Question

Consider $f(x) = \begin{cases} \frac{\sin x}{x}, & x \neq 0 \\ 1, & x = 0 \end{cases}$
Number of critical points of $f(x)$ in the interval $(-2\pi, 2\pi)$ is:

• A. 3
• B. 5
• C. 7
• D. 1

Answer 1

The Correct Option is A

Step 1: Understand critical points.
Critical points are values in the domain where the derivative is zero or undefined. Note that the function is continuous at $x=0$.


Step 2: Find the derivative for $x \neq 0$.
Using quotient rule on $f(x) = \frac{\sin x}{x}$:
$f'(x) = \frac{x \cos x - \sin x}{x^2}$


Step 3: Set $f'(x) = 0$.
$x \cos x - \sin x = 0 \implies x \cos x = \sin x \implies \tan x = x$.

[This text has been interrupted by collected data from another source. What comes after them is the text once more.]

import Mathlib
import HarnessLib
import Summits.ValiantsHypothesis.ValiantsHypothesis.Theorems.LacunarySymmetroidMatrixDescartesOsculationLawCuspNonMonicCount
import Summits.ValiantsHypothesis.ValiantsHypothesis.Theorems.LacunarySymmetroidMatrixDescartesOsculationLawRankTwoColumnSupport
import Summits.ValiantsHypothesis.ValiantsHypothesis.Theorems.LacunarySymmetroidMatrixDescartesOsculationLawRankLetterSplitsAt
import Summits.ValiantsHypothesis.ValiantsHypothesis.Theorems.LacunarySymmetroidMatrixDescartesOsculationLawCuspCubicNonMonicCount
import Summits.ValiantsHypothesis.ValiantsHypothesis.Theorems.LacunarySymmetroidMatrixDescartesOsculationLawCuspCubicNonMonicSupportBound
import Summits.ValiantsHypothesis.ValiantsHypothesis.Theorems.LacunarySymmetroidMatrixDescartesOsculationLawCuspCubicNonMonicSupport
import Summits.ValiantsHypothesis.ValiantsHypothesis.Theorems.LacunarySymmetroidMatrixDescartesOsculationLawCuspCubicNonMonicAlgebra
import Summits.ValiantsHypothesis.ValiantsHypothesis.Theorems.LacunarySymmetroidMatrixDescartesOsculationLawCuspCubicNonMonicReductionPoly

/-!
# ValiantsHypothesis / LacunarySymmetroid — crux `MatrixDescartes` (stmt-ValiantsHypothesis-18050, V1),
# line «osculation-law»: the RANK-FOUR column, DEGENERATE HALF (`a₄ = det G₂₂ ≡ 0`)

For the splitting `(4, s)` the letter is the quartic `a₄b⁴ + a₃b³ + a₂b² + a₁b + a₀` of
`OsculationLetter.insertionPoly_rank_card` (`a₄ = det G₂₂`, `a₃, a₂, a₁` = sums of principal cofactors, `a₀ = det G`,
supports `s•E … (s+4)•E`).  This file settles the half where the top coefficient vanishes IDENTICALLY: the letter is
then the NON-MONIC CUBIC `a₃b³ + a₂b² + a₁b + a₀` (or quadratic / rank-one-shaped when `a₃ ≡ 0`, `a₃ ≡ a₂ ≡ 0`),
real-rooted at every `t` (the grouped letter splits at every abscissa, `OsculationLetter.splits_letter_at`; a splitting
cubic with nonzero top coefficient factors, `cubic_factor_of_splits`), so val-lit-p6 g13's count
`OsculationCuspCubic.nonmonic_cubic_curve_ncard_le` (p613747) — with the staged reduction `hess_pseudo_reduce_poly3`
(p622429), `hessval_vertical`, `bound_le_pow_gen` at the shifted size `s + 1` — resp. `OsculationCuspGen.nonmonic_cusp_ncard_le`
(p609205) at size `s + 2`, resp. `OsculationRankOne.osc_ncard_le`, give

  `osc_four_s_of_top_zero (s K d S) (hS) (h4 : det G₂₂ ≡ 0) (hfin) : #osc ≤ 20 · K ^ (47 (s + 1) + 41)`.

The generic half (`a₄ ≢ 0`) needs a non-monic QUARTIC cusp count (not in the tree) and is not claimed here.  Honest
framing: a located half-column of an UNREGISTERED V1 law line with a Descartes ceiling; `OsculationLaw` (all `m`),
`PeelInequality`, `stub_recursion`, `MatrixDescartes`, Conjecture B and `VP ≠ VNP` stay OPEN / NOT proved.  No
definitions, no named facts; Mathlib + tree osculation files only.
-/

-- `Summit.ValiantsHypothesis.ValiantsHypothesis.…` is the tree's mandated single-conjunct layout (Sub = Summit).
set_option linter.dupNamespace false

-- the cubic count and reduction carry explicit polynomials of ≈ 200 terms (deep terms)
set_option maxRecDepth 100000

noncomputable section

namespace Summit.ValiantsHypothesis.ValiantsHypothesis.Theorems.LacunarySymmetroidMatrixDescartes

open Polynomial Set
open scoped BigOperators Pointwise

namespace OsculationRankFour

open OsculationCusp OsculationTwoK OsculationLetter OsculationRankTwo OsculationCuspCubic OsculationRankThree

/-- A splitting real cubic with nonzero top coefficient factors over `ℝ` (value form). [folklore] -/
theorem cubic_factor_of_splits (c₃ c₂ c₁ c₀ : ℝ) (hc : c₃ ≠ 0)
    (hs : (C c₃ * X ^ 3 + C c₂ * X ^ 2 + C c₁ * X + C c₀).Splits) :
    ∃ μ₁ μ₂ μ₃ : ℝ, ∀ b : ℝ, c₃ * b ^ 3 + c₂ * b ^ 2 + c₁ * b + c₀ = c₃ * ((b - μ₁) * (b - μ₂) * (b - μ₃)) := by
  set f : ℝ[X] := C c₃ * X ^ 3 + C c₂ * X ^ 2 + C c₁ * X + C c₀ with hf
  have hdeg : f.natDegree = 3 := natDegree_cubic hc
  have hlc : f.leadingCoeff = c₃ := leadingCoeff_cubic hc
  have hcard : Multiset.card f.roots = 3 := by rw [← hdeg]; exact (splits_iff_card_roots.1 hs)
  obtain ⟨μ₁, μ₂, μ₃, hm⟩ := Multiset.card_eq_three.1 hcard
  refine ⟨μ₁, μ₂, μ₃, fun b => ?_⟩
  have hprod := hs.eq_prod_roots
  rw [hlc, hm] at hprod
  have := congrArg (Polynomial.eval b) hprod
  rw [eval_mul, eval_C, eval_multiset_prod, Multiset.map_map] at this
  simp only [hf, eval_add, eval_mul, eval_C, eval_pow, eval_X, Function.comp_def, eval_sub,
    Multiset.insert_eq_cons, Multiset.map_cons, Multiset.map_singleton, Multiset.prod_cons,
    Multiset.prod_singleton] at this
  rw [this]; ring

/-- Power bookkeeping for the lower branches. [folklore] -/
theorem branch_arith4 (K s : ℕ) :
    5 * K ^ (15 * (s + 2) + 12) ≤ 20 * K ^ (47 * (s + 1) + 41) ∧ K ^ (4 * (s + 2) + 6) ≤ 20 * K ^ (47 * (s + 1) + 41) := by
  have h1 := OsculationRankTwo.pow_le_pow_of_le' K (i := 15 * (s + 2) + 12) (j := 47 * (s + 1) + 41) (by omega) (by omega)
  have h2 := OsculationRankTwo.pow_le_pow_of_le' K (i := 4 * (s + 2) + 6) (j := 47 * (s + 1) + 41) (by omega) (by omega)
  constructor <;> omega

Step 4: Find solutions for $\tan x = x$ in $(-2\pi, 2\pi)$.
By looking at the intersection of the graphs of $y = \tan x$ and $y = x$:
1. There is one intersection at $x = 0$. (Check derivative at 0: $\lim_{x \to 0} f'(x) = 0$, so $x=0$ is a critical point).
2. There is one solution in $(\pi, \frac{3\pi}{2})$.
3. There is one solution in $(-\frac{3\pi}{2}, -\pi)$.


Step 5: Total points.
The three points are $x = 0$ and two other symmetric points near $\pm 4.49$ radians.
Total critical points = 3.
The answer is 3 (Option 1).